Usually the driver should wait for schema agreement after any ALTER * statements. It should wait until all nodes report the same schema version. Rust driver does this automatically, but I'm not sure about other drivers.

@avelanarius do you know if the Python driver automatically waits for schema agreement after ALTER queries? Or should we do it manually.

cvybhu · 2023-09-25T13:45:05Z

It looks like the default timeout for schema agreement in Python driver is 10 seconds. That might not be enough for slow clusters in dtest runners:

max_schema_agreement_wait:

kbr-scylla · 2023-09-25T13:48:01Z

We could modify the test to enable DEBUG logging in the Python driver and see if the schema agreement wait times out.

If it does though, I don't believe it is a matter of increasing the timeout. Why did the previous timeout suffice until now, but no longer does? It could be that for some reason, we never reach this agreement.

We could of course increase the timeout and see if it helps.

mykaul · 2023-09-26T13:06:28Z

We could modify the test to enable DEBUG logging in the Python driver and see if the schema agreement wait times out.

Who should do this modification?

kbr-scylla · 2023-09-26T13:12:58Z

Whoever gets assigned to this issue and starts working on it, I guess.

cvybhu · 2023-09-26T15:12:03Z

I had a look at Python driver's code, and I noticed two things:

I don't see any logic that would await schema agreement after ALTER queries automatically. Maybe we have to call refresh_metadata() manually after each ALTER? Or maybe the logic is there but I missed it.
Python driver waits for schema agreement using only the control connection. It asks the control connection shard whether the local schema version and peers schema versions are the same, but all of this information comes from one node. This could lead to races, for example:
- Driver has control connection to node A
- Driver sends an ALTER query to node B
- Driver asks node A for schema versions, they are all the same because information about the ALTER query hasn't propagated to node A yet.
- Driver thinks that schema agreement has been reached, but node A still doesn't know about the schema change
Rust driver does it differently, it queries the local schema version on all available connections and checks whether the local schema versions are the same on all shards. This makes such race conditions impossible.

I suspect that the issue is caused by Python driver's handling of schema agreement, but I'm not familiar with this codebase. I think it would be good to get an opinion from @Lorak-mmk or @avelanarius here. Maybe there are some known quirks in this area.

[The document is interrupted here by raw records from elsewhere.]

import Summits.HubbardSuperconductivity.HubbardSuperconductivity.Theorems.AnisotropyChordTransferFibre3FinXDEvalW

/-!
# Route `AnisotropyChord` / H0 rotor rung: FIN per-`L` SIDE-CONDITION cell facts, `L = 19` (GM₃ cells 96–98)

Kernel facts `sdCellAnyZ 19 (49/50) 20 la lb (c, bn, aD) = true` (regime clause `mHole ≥ 0 ∧ facMI·η·(aD + b/(2+cos θ)) < c` on the cell, or vacuity), g5's `xbEval` objects, `decide +kernel`.
Prover seat `hubbard-h0-rotor-p3` g7; helper for piece A = stmt-HubbardSuperconductivity-23918 of rung 19089 (`--supports`, helper class).
WHAT THIS IS NOT: nothing here proves superconductivity in the Hubbard model (rotor TARGET as worded stays FALSE, g15 verdict); kernel facts /
assembly for ONE conditional reduction at one `L`.
-/

set_option linter.dupNamespace false
set_option autoImplicit false

namespace Summit.HubbardSuperconductivity.HubbardSuperconductivity.Theorems.AnisotropyChord.Transfer.Fibre3

namespace FinXD

/-- side-condition cell `[1633052205423491, 1673878510559079]` of `L = 19` (`cert`). [folklore] -/
theorem sd19_96 : sdCellAnyZ 19 (49/50 : ℚ) 20 1633052205423491 1673878510559079 ((11/20 : ℚ), (15 : ℕ), (2/25 : ℚ)) = true := by (rw [← sdCellAnyZW_eq]; decide +kernel)

/-- side-condition cell `[1673878510559079, 1715725473323056]` of `L = 19` (`cert`). [folklore] -/
theorem sd19_97 : sdCellAnyZ 19 (49/50 : ℚ) 20 1673878510559079 1715725473323056 ((11/20 : ℚ), (15 : ℕ), (2/25 : ℚ)) = true := by (rw [← sdCellAnyZW_eq]; decide +kernel)

/-- side-condition cell `[1715725473323056, 1758618610156133]` of `L = 19` (`cert`). [folklore] -/
theorem sd19_98 : sdCellAnyZ 19 (49/50 : ℚ) 20 1715725473323056 1758618610156133 ((11/20 : ℚ), (15 : ℕ), (2/25 : ℚ)) = true := by (rw [← sdCellAnyZW_eq]; decide +kernel)

end FinXD

end Summit.HubbardSuperconductivity.HubbardSuperconductivity.Theorems.AnisotropyChord.Transfer.Fibre3
/-- If `[Λ_f⁺ : Λ₁(f)⁺]` is prime to `3` (`PlusIndexPrimeTo 3 f`), then `j̄_f` is NOT a diamond class. -/
theorem not_isDiamondChar_plusCharMod3 (hre : realPeriods f = AddSubgroup.zmultiples (plusPeriod f / 2))
    (hΩ : plusPeriod f ≠ 0) (hd : PlusIndexPrimeTo 3 f) : ¬ IsDiamondChar (plusCharMod3 f hre) := by
  intro hdia
  have hS : ∀ g ∈ Set.range (fun γ : Gamma1 N ↦ cuspSymbol f ⟨(γ : SL(2, ℤ)), Gamma1_in_Gamma0 N γ.2⟩),
      ∃ k : ℤ, g + conj g = 3 * (k : ℂ) * (plusPeriod f : ℂ) := by
    rintro _ ⟨γ, rfl⟩
    have h0 : plusCharMod3 f hre ⟨(γ : SL(2, ℤ)), Gamma1_in_Gamma0 N γ.2⟩ = 0 := hdia γ.1 γ.2
    have hk := plusCoord_spec f hre ⟨(γ : SL(2, ℤ)), Gamma1_in_Gamma0 N γ.2⟩
    obtain ⟨m, hm⟩ := (ZMod.intCast_zmod_eq_zero_iff_dvd _ 3).mp h0
    refine ⟨m, ?_⟩
    simp only at hk ⊢
    rw [hk, hm]
    push_cast
    ring
  obtain ⟨x₀, hx₀, hx₀tr⟩ := exists_mem_add_conj_eq f hre
  obtain ⟨y₀, hy₀, k₀, hk₀3, hk₀⟩ := hd x₀ hx₀
  obtain ⟨m, hm⟩ := add_conj_mem_three_of_closure hS hy₀
  have hΩC : (plusPeriod f : ℂ) ≠ 0 := by exact_mod_cast hΩ
  have hx : x₀ + conj x₀ = (plusPeriod f : ℂ) := hx₀tr
  have e : ((k₀ : ℤ) : ℂ) * (plusPeriod f : ℂ) = ((3 * m : ℤ) : ℂ) * (plusPeriod f : ℂ) := by
    push_cast
    have : (k₀ : ℂ) * (x₀ + conj x₀) = y₀ + conj y₀ := hk₀
    rw [hx, hm] at this
    linear_combination this
  have hk : (k₀ : ℤ) = 3 * m := by exact_mod_cast mul_right_cancel₀ hΩC e
  exact hk₀3 (Int.natCast_dvd_natCast.mp ⟨m, hk⟩)

/-- the plus coordinate of a conjugation defect of ratio `t`. -/
theorem conjDefect_add_conj (hre : realPeriods f = AddSubgroup.zmultiples (plusPeriod f / 2)) (t : ℕ)
    (a b c d : ℤ) (hdet : a * d - b * (t * c) = 1) (hc : (N : ℤ) ∣ c) :
    conjDefect f t a b c d hdet hc + conj (conjDefect f t a b c d hdet hc)
      = ((plusCoord f hre (g0Of a (t * b) c d (by linear_combination hdet) hc)
          - plusCoord f hre (g0Of a b (t * c) d hdet (Dvd.dvd.mul_left hc _)) : ℤ) : ℂ) * (plusPeriod f : ℂ) := by
  have h1 := plusCoord_spec f hre (g0Of a (t * b) c d (by linear_combination hdet) hc)
  have h2 := plusCoord_spec f hre (g0Of a b (t * c) d hdet (Dvd.dvd.mul_left hc _))
  unfold conjDefect
  rw [map_sub]
  push_cast
  linear_combination h1 - h2
/-!
# Road b02 (`VHCAbelianSchemesRoad`), binder #22 `AndreAnchoredPencilsAlgebraic`: Lemme 6.3.2 DISCHARGED by the tree's
# kernel proof of André 1992 — #22 reduced to Lemme 6.3.3 ALONE (modulo Kodaira's embedding theorem)

research route conditional on HC_CM; not a corollary; Q11.4-sentence-2 already refuted in dim ≥ 3. Seat
`pub-hodge-ring2-andre-pencil-p1` (prover, first lane on item stmt-HodgeConjecture-19784), cell `pub-hodge-ring2`.

The route binder `VHCAbelianSchemesRoad.AndreAnchoredPencilsAlgebraic` (#22, rank 7; «REFEREED NAMED FACT, never staffed»)
is the Literature fact `Andre1996.andre1996_cmHodgeClasses_algebraicallyAnchoredPencils` — André 1996 Lemmes 6.3.2 AND
6.3.3 COMBINED: every Hodge class of codimension `p > 1` on a complex abelian variety OF CM TYPE lies in the span of
pull-backs `g^*(w)` of classes `w` carried by ALGEBRAICALLY ANCHORED compact pencils (`IsAlgebraicallyAnchoredPencilFor`).
Its filed risk («why it might fail: only by mis-rendering — if the Lean fact silently packaged HC_CM it would be stronger
than print») asks exactly which printed inputs the combined fact carries. This file answers in kernel form:

* Lemme 6.3.2 (= André 1992: Hodge classes on a CM abelian variety are sums of pull-backs along homomorphisms of Weil
  classes of abelian varieties of SPLIT Weil type relative to one CM field, WITH a polarization — Deligne's Thm. 4.8
  (a)+(b)) is a THEOREM OF THE TREE, hypothesis-free:
  `Summit.HodgeConjecture.CorCM.AndreSplit.andre1992_hodgeClasses_cmType_mem_span_pullback_polarizedHyperbolicWeilClassesCM_holds`
  (cell COR-CM, targets `HodgeTheory.IsPolarizedHyperbolicWeilTypeCM` = Weil type relative to `E ≅ ℚ[T]/(R(T²))` + ONE
  rational class with a KÄHLER real multiple, Rosati-compatible, of split discriminant, hyperbolic).
* Lemme 6.3.3 ALONE is the literature seat's named fact `Andre1996.andre1996_splitWeilClasses_algebraicallyAnchoredPencil`
  (split `E`-Weil data, NO CM hypothesis, polarization carried by a HYPERPLANE CLASS `e^* a` of a projective embedding).
* The two meet up to ONE conversion between the tree's two typings of «polarization»: Kähler-multiple rational class
  (CorCM) versus hyperplane class of an embedding (the 6.3.3 facts). Hyperplane ⟹ Kähler-multiple is the tree's
  `Deligne1982.exists_isKaehlerClass_smul_map_ι` (§1, `isPolarizedHyperbolicWeilTypeCM_of_hyperplaneClass`); the converse
  is KODAIRA'S EMBEDDING THEOREM, entering BY NAME as the Literature fact
  `HodgeTheory.Kodaira1954_rationalKaehlerClass_eq_hyperplaneClass` (statement-only file
  `HodgeTheory/KodairaEmbeddingHyperplaneClass`; Huybrechts Prop. 5.3.1 / Cor. 5.3.3, Voisin I Thm. 7.10–7.11).

## Content (theorems only; 0 `def`, 0 `sorry`; standard axioms)

* §1 `exists_hyperplaneClass_of_isPolarizedHyperbolicWeilTypeCM` — Kodaira ⟹ every polarized hyperbolic split Weil-type
  CM-field datum carries the hyperplane-class data `(e, a)` the 6.3.3 facts quantify over (Rosati-compatible, hyperbolic);
  `isPolarizedHyperbolicWeilTypeCM_of_hyperplaneClass` — the converse, Kodaira-free.
* §2 **`andre1996_cmHodgeClasses_algebraicallyAnchoredPencils_of_kodaira_of_splitWeilPencil`**:
  Kodaira ∧ Lemme 6.3.3 alone ⟹ #22 (André 1992 = Lemme 6.3.2 supplied by the CorCM kernel theorem);
  `andre1996_cmHodgeClasses_weilTensorPencils_of_kodaira_of_splitWeilTensorPencil` — the same for the TENSOR-POINT
  renderings (lit seat's `andre1996_splitWeilClasses_weilTensorPencil` ⟹ lane ab-andre-2's combined fact
  `andre1996_cmHodgeClasses_weilTensorPencils`), hence `…_ellipticPowerPencils_…` and #22 again.
* §3 BY NAME on the route decl: **`AndreAnchoredPencilsAlgebraic_of_kodaira_of_splitWeilPencil`** (and the tensor twin):
  `Kodaira1954_rationalKaehlerClass_eq_hyperplaneClass → andre1996_splitWeilClasses_algebraicallyAnchoredPencil →
  VHCAbelianSchemesRoad.AndreAnchoredPencilsAlgebraic`.
* §4 Rows: the route's `closes` with `h₂₂` replaced by (Kodaira, 6.3.3-alone) — `hodgeAbelianVarieties_of_closes_of_kodaira_of_splitWeilPencil`;
  and `HC_CM` from Kodaira ∧ 6.3.3-alone ∧ transport of algebraicity on COMPACT abelian pencils
  (`cmAbelianHodge_of_kodaira_of_splitWeilPencil_of_compactPencilVHC`; André's Remarque 2 with the 6.3.2 half discharged).
  `cmAbelianHodge_iff_hyperplaneSplitWeilClassesCM_of_kodaira` — CorCM's kernel equivalence «`HC_CM` ⟺ the Weil classes at the
  polarized hyperbolic split CM points are algebraic» moved into the HYPERPLANE vocabulary of the Weil ladder (granted Kodaira).

HONEST STATUS. Nothing here proves #22, Lemme 6.3.3, Kodaira's theorem, `HC_CM`, `HC_AV` or any case of the Hodge
conjecture: every row is an implication whose named inputs are displayed. What is NEW is bookkeeping with teeth: the
road's binder #22 now COSTS exactly «Lemme 6.3.3 alone (refereed, [Andre1996Motifs] p. 33) + Kodaira (textbook)», the
6.3.2 half being kernel-certified; in particular #22 packages no `HC_CM` beyond what Lemme 6.3.3 itself asserts (its
special fibre is algebraic by Tate–Murasaki in print). Item stmt-HodgeConjecture-19784 stays OPEN (conditional result);
its planner may re-type the binder as the pair (6.3.3-alone, Kodaira) — not this seat's edit (D-0014).
References: [cite: Andre1996Motifs, §6.3 Lemme 6.3.2 (p. 32), Lemme 6.3.3 and proof (p. 33), Remarque 2]
[cite: Andre1992HodgeCM, Théorème] [cite: Milne2020HodgeClassesAV, §2 2.1–2.2, §3 Thm. 1] [cite: Deligne1982HodgeCycles, §4 Cor. 4.2, Lemma 4.6, Thm. 4.8]
[cite: Huybrechts2005, Prop. 5.3.1, Cor. 5.3.3] [cite: VoisinHodgeI2002, Thm. 7.10, Thm. 7.11, §3.3.2].
-/

noncomputable section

Here's python driver's schema agreement code: https://github.com/scylladb/python-driver/blob/d12d2c13c8d646eb3e376c9e69fa014daba8fba6/cassandra/cluster.py#L4071
And here's the rust driver: https://github.com/scylladb/scylla-rust-driver/blob/1854c96099432d5db3a7e4228dd8f5d306a8c3ab/scylla/src/transport/session.rs#L1787

avelanarius · 2023-09-26T15:22:17Z

I don't see any logic that would await schema agreement after ALTER queries automatically. Maybe we have to call refresh_metadata() manually after each ALTER? Or maybe the logic is there but I missed it.

It does it here: https://github.com/scylladb/python-driver/blob/d735957e3a7b7178f4fff26f6dbae588e58cf314/cassandra/cluster.py#L4728-L4735

avelanarius · 2023-09-26T15:25:52Z

Python driver waits for schema agreement using only the control connection. It asks the control connection shard whether the local schema version and peers schema versions are the same, but all of this information comes from one node.

A query to fetch schema versions from system.local and system.peers if performed on the same connection that we have received RESULT_KIND_SCHEMA_CHANGE from. I don't think the issue you described can happen.

nyh · 2023-09-26T15:55:55Z

It looks like the default timeout for schema agreement in Python driver is 10 seconds. That might not be enough for slow clusters in dtest runners:

max_schema_agreement_wait:

Note: dtest has in dtest_setup.py ``max_schema_agreement_wait=60`. This should be (famous last words...) more than enough. I suspect we don't wait for schema agreement at all...

nyh · 2023-09-26T16:20:57Z

I had a look at Python driver's code, and I noticed two things:

* I don't see any logic that would await schema agreement after `ALTER` queries automatically. Maybe we have to call `refresh_metadata()` manually after each ALTER? Or maybe the logic is there but I missed it.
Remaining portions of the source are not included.